/-!
# LP24 Statement 10: the rank defects of a 2BGA code vanish when a support-group algebra is semisimple

Lin–Pryadko [LinPryadko2024, §IV.E] (held text arXiv:2306.16400, chunk p0011 L37–57), for the
two-block group-algebra code `LP[a,b]` (`A = L(a)`, `B = R(b)`, `TwoBlockGroupAlgebraCodes.lean`) over
`R = F[G]`, `G` an ARBITRARY finite group:

> "An alternative sufficient condition follows from Statement 1 in the special case of a semisimple
> group algebra F[G], i.e., when the field characteristic p and the group rank ℓ are mutually prime.
> Indeed, any ideal in a semisimple group algebra is a summand, and for any a ∈ F[G], there exist
> idempotent elements e_a, f_a ∈ F[G] such that e_a² = e_a, f_a² = f_a, and e_a a = a, a f_a = a. In this
> case, we can choose E_A = L(e_a), F_A = L(f_a), which are guaranteed to commute with B ≡ R(b). A bit
> of thought gives a more general sufficient condition:
> **Statement 10.** Consider a code LP[a,b] over group algebra R ≡ F[G] such that the ideals aR and Ra
> (or the two ideals generated by b) be semisimple. Then, rank defects of the corresponding CSS
> matrices vanish, δ_X = δ_Z = 0.
> Somewhat less general but easier to apply condition is, e.g., that the group algebra F[G_a] be
> semisimple, i.e., rank of the support group G_a be mutually prime with the field characteristic p."

(`G_a = ⟨supp a⟩ ≤ G` is the support group, the tree's `TwoBlockGA.suppGroup a`. The printed proof is App. §8.4,
chunk p0019 L87–95: «The result follows from Statement 1. Indeed, semisimple ideals aR and Ra are summands in R, and
can be generated by idempotents e_a and f_a, respectively, such that a = e_a a = a f_a. The conditions of Statement 1
are satisfied by taking E_A = L(e_a) and F_A = L(f_a) which necessarily commute with B = R(b).» Its first inference —
«semisimple ideals … are summands in R» — is the step that fails outside a semisimple `R` (see §DirectSummand below and
`GroupAlgebraMinimalIdealProducts.statement10_moduleReading_counterexample`); the rest of the printed proof is exactly
the direct-summand argument typed here.) This file PROVES the support-group form, for every field `F` and every finite
group `G`, with the tree's INTRINSIC defects `TwoBlock.defectX A B = dim(col A ∩ col B) − rank(AB)`,
`TwoBlock.defectZ` (`TwoBlockCodeDimension.lean`: the least value of the printed, choice-dependent
defects; `= 0` iff some admissible choice gives the printed `0`):

* `LinPryadko2024_statement10` — **`char F ∤ |G_a|` or `char F ∤ |G_b|` ⇒ `δ_X = δ_Z = 0`**
  (`defects_eq_zero_of_card_suppGroup_left/right`); `defects_eq_zero_of_card` — the semisimple-`F[G]`
  case `char F ∤ |G|`.
* Over `𝔽₂` (`TwoBlockGA.css a b`): `defects_eq_zero_of_odd` (`|G_a|` odd or `|G_b|` odd),
  `css_k_eq_two_mul_kS_of_odd` (**`k = 2k_S`**, from the tree's `k = 2k_S + δ_X + δ_Z`,
  `TwoBlock.css_k_eq_ga`), `even_css_k_of_odd`, `css_k_eq_two_mul_kS_of_odd_card` (`|G|` odd), and
  `le_min_dX_dZ_of_odd` — Statement 5's two-sided single-block-erasure LOWER bound
  (`TwoBlock.LinPryadko2024_statement5`, `TwoBlockCodeDistanceBounds.lean`) with its defect
  hypotheses `δ_X = δ_Z = 0` DISCHARGED by oddness.
* One-block codeword bases (§IV.E p0011 L59–61, appended; in print for codes over commutative rings as
  [EberhardtSteffan2024, Cor. 2.5] «H pure ⟺ (c) ∩ (d) = (cd)»): `TwoBlock.exists_oneBlock_of_defectX_eq_zero`,
  `TwoBlock.defectX_eq_zero_iff_oneBlock` (**`δ_X = 0` ⟺ every `Z`-codeword = `Z`-stabilizer + `(u₀;0)` + `(0;v₀)`**),
  `TwoBlock.exists_oneBlock_of_defectZ_eq_zero` (`X` twin), and the binary odd-order forms
  `TwoBlockGA.zCodeword_oneBlock_of_odd`, `xCodeword_oneBlock_of_odd`.
* Certificates for abelian codes with no hypothesis on `|G|` (appended): `AbelianTwoBlock.defects_eq_zero_of_certificate`
  (`e ⋆ e = e`, `a ⋆ r = e`, `e ⋆ s = a` ⇒ `δ_X = δ_Z = 0`), `…_of_certificate_right`, `css_k_eq_two_mul_kS_of_certificate`.
* Abelian two-block codes `AbelianTwoBlock.css a b` (`G`-circulants; GB, BB codes):
  `AbelianTwoBlock.defects_eq_zero_of_card` (any field, `char F ∤ |G|`),
  `AbelianTwoBlock.defects_eq_zero_of_odd`, `AbelianTwoBlock.css_k_eq_two_mul_kS_of_odd(_card)` over
  `𝔽₂` — the semisimple case of Statement 9's clause "δ_X = δ_Z = 0 for any abelian 2BGA code", which
  FAILS without semisimplicity (`TwoBlock.fourTwoTwo_defects`: `LP[1+x,1+x]` over `𝔽₂[ℤ₂]` has
  `δ_X = δ_Z = 1`); via the re-indexing invariance `TwoBlock.defectX_submatrix`, `defectZ_submatrix`,
  `kS_submatrix`.

## Proof (the printed route of p0011 L37–45, made explicit)

1. `L(x y) = L(x) L(y)`, `R(x y) = R(y) R(x)`, `L(x) y = R(y) x = x y`, `L(a)ᵀ = L(â)`, `R(b)ᵀ = R(b̂)`
   (`leftMul_leftMul_mulVec`, `rightMul_leftMul_mulVec`, `leftMul_mulVec_eq_rightMul_mulVec`,
   `transpose_leftMul`, `transpose_rightMul`).
2. Maschke (Mathlib: `IsSemisimpleRing (MonoidAlgebra F K)` for `NeZero (Nat.card K : F)`, and
   `IsSemisimpleRing.ideal_eq_span_idempotent`): the LEFT ideal `F[K]x` is `F[K]e` for an idempotent
   `e = r x` with `x e = x` (`exists_idempotent_leftIdeal`); transported along "coefficient function ↔
   element of `MonoidAlgebra F K`" only. For `x` supported in a subgroup `H` with `F[H]` semisimple the
   same data is computed in `F[H]` and pushed into `F[G]` along the (multiplicative) extension by zero
   (`exists_idempotent_leftIdeal_of_subgroup`, `…_of_card_suppGroup`). (The abelian file's
   `AbelianTwoBlock.exists_isIdempotentGenerator`, `AbelianTwoBlockPaddedLogicals.lean`, is the
   two-generator commutative analogue over `AddMonoidAlgebra`; it is not re-proved here.)
3. From `e² = e`, `e = r x`, `x e = x`: `E := R(e)` is an admissible idempotent for `R(x)` and
   `P := L(e)` an admissible right idempotent for `L(x)` in the sense of `TwoBlock.IsLeftIdem/IsRightIdem`
   (`isLeftIdem_rightMul`, `isRightIdem_leftMul`; the rank clause by `rank(MN) ≤ rank M, rank N`).
4. `R(e)` commutes with `L(a)` and `L(e)` with `R(b)` (`leftMul_mul_rightMul_comm`), so Statement 1
   (`TwoBlock.defectX_eq_zero_of_commute`, `defectZ_eq_zero_of_commute`) kills one defect directly; the
   other is the same defect of the transposed pair `(R(b̂), L(â))` (`TwoBlock.defectX_transpose_swap`,
   `G_{â} = G_a`: `suppGroup_comp_inv`).

Scope: the printed general hypothesis of Statement 10 — "the ideals `aR` and `Ra` be semisimple" — is typed in
the form the mechanism uses, `aR = eR` and `Ra = Rf` for idempotents `e`, `f` (direct summands; appended section
`DirectSummand`: `defects_eq_zero_of_idempotent_generators_left/right`); read module-theoretically ("semisimple
`R`-module") the printed hypothesis is NOT sufficient (`𝔽₂[ℤ₂]`, `a = b = 1+x`: the ideal `(1+x)R ≅ 𝔽₂` is a
simple module but `δ_X = δ_Z = 1`, `TwoBlock.fourTwoTwo_defects`) — recorded in the section docstring, the
simplicity of that module is not itself formalised here.

## References (locators read on the page)

* [EberhardtSteffan2024] J. N. Eberhardt, V. Steffan, *Logical operators and fold-transversal gates of bivariate
  bicycle codes*, IEEE Trans. Inf. Theory (2024) = arXiv:2407.03973: §2.3 Def. 2.2 (chunk p0005 L75–77: pure classes
  `[f,0]`, `[0,g]`), Thm 2.3 (fundamental exact sequence, chunk p0006 L14–33), Cor. 2.5 (chunk p0006 L54: «H is pure
  if and only if (c) ∩ (d) = (cd)»).
* [LinPryadko2024] H.-K. Lin, L. P. Pryadko, *Quantum two-block group algebra codes*, Phys. Rev. A 109
  (2024) 022407 = arXiv:2306.16400: §II.A (chunk p0004 L97–105: "according to Maschke's theorem, the group
  algebra is semisimple, and any ideal is a principal ideal generated by an idempotent, e.g.,
  J_L = F[G]·f_J for a left ideal"); §III.A Statement 1 (chunk p0006 L134–137); §IV.E (chunk p0011
  L37–46), Statement 10 (tex label th:semisimple; chunk p0011 L48–53), the support-group condition (chunk p0011
  L55–57), its printed proof App. §8.4 (chunk p0019 L87–95); Statement 9 (chunk p0011 L26–35); §III.C Statement 5
  (chunk p0007 L101–111).
-/

namespace Literature.InformationTheory.QuantumCodes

+---+

Problem requirements: Whenever a line of the data includes the word "such", show that line in full.

Exercise response:
> idempotent elements e_a, f_a ∈ F[G] such that e_a² = e_a, f_a² = f_a, and e_a a = a, a f_a = a. In this
> **Statement 10.** Consider a code LP[a,b] over group algebra R ≡ F[G] such that the ideals aR and Ra
can be generated by idempotents e_a and f_a, respectively, such that a = e_a a = a f_a. The conditions of Statement 1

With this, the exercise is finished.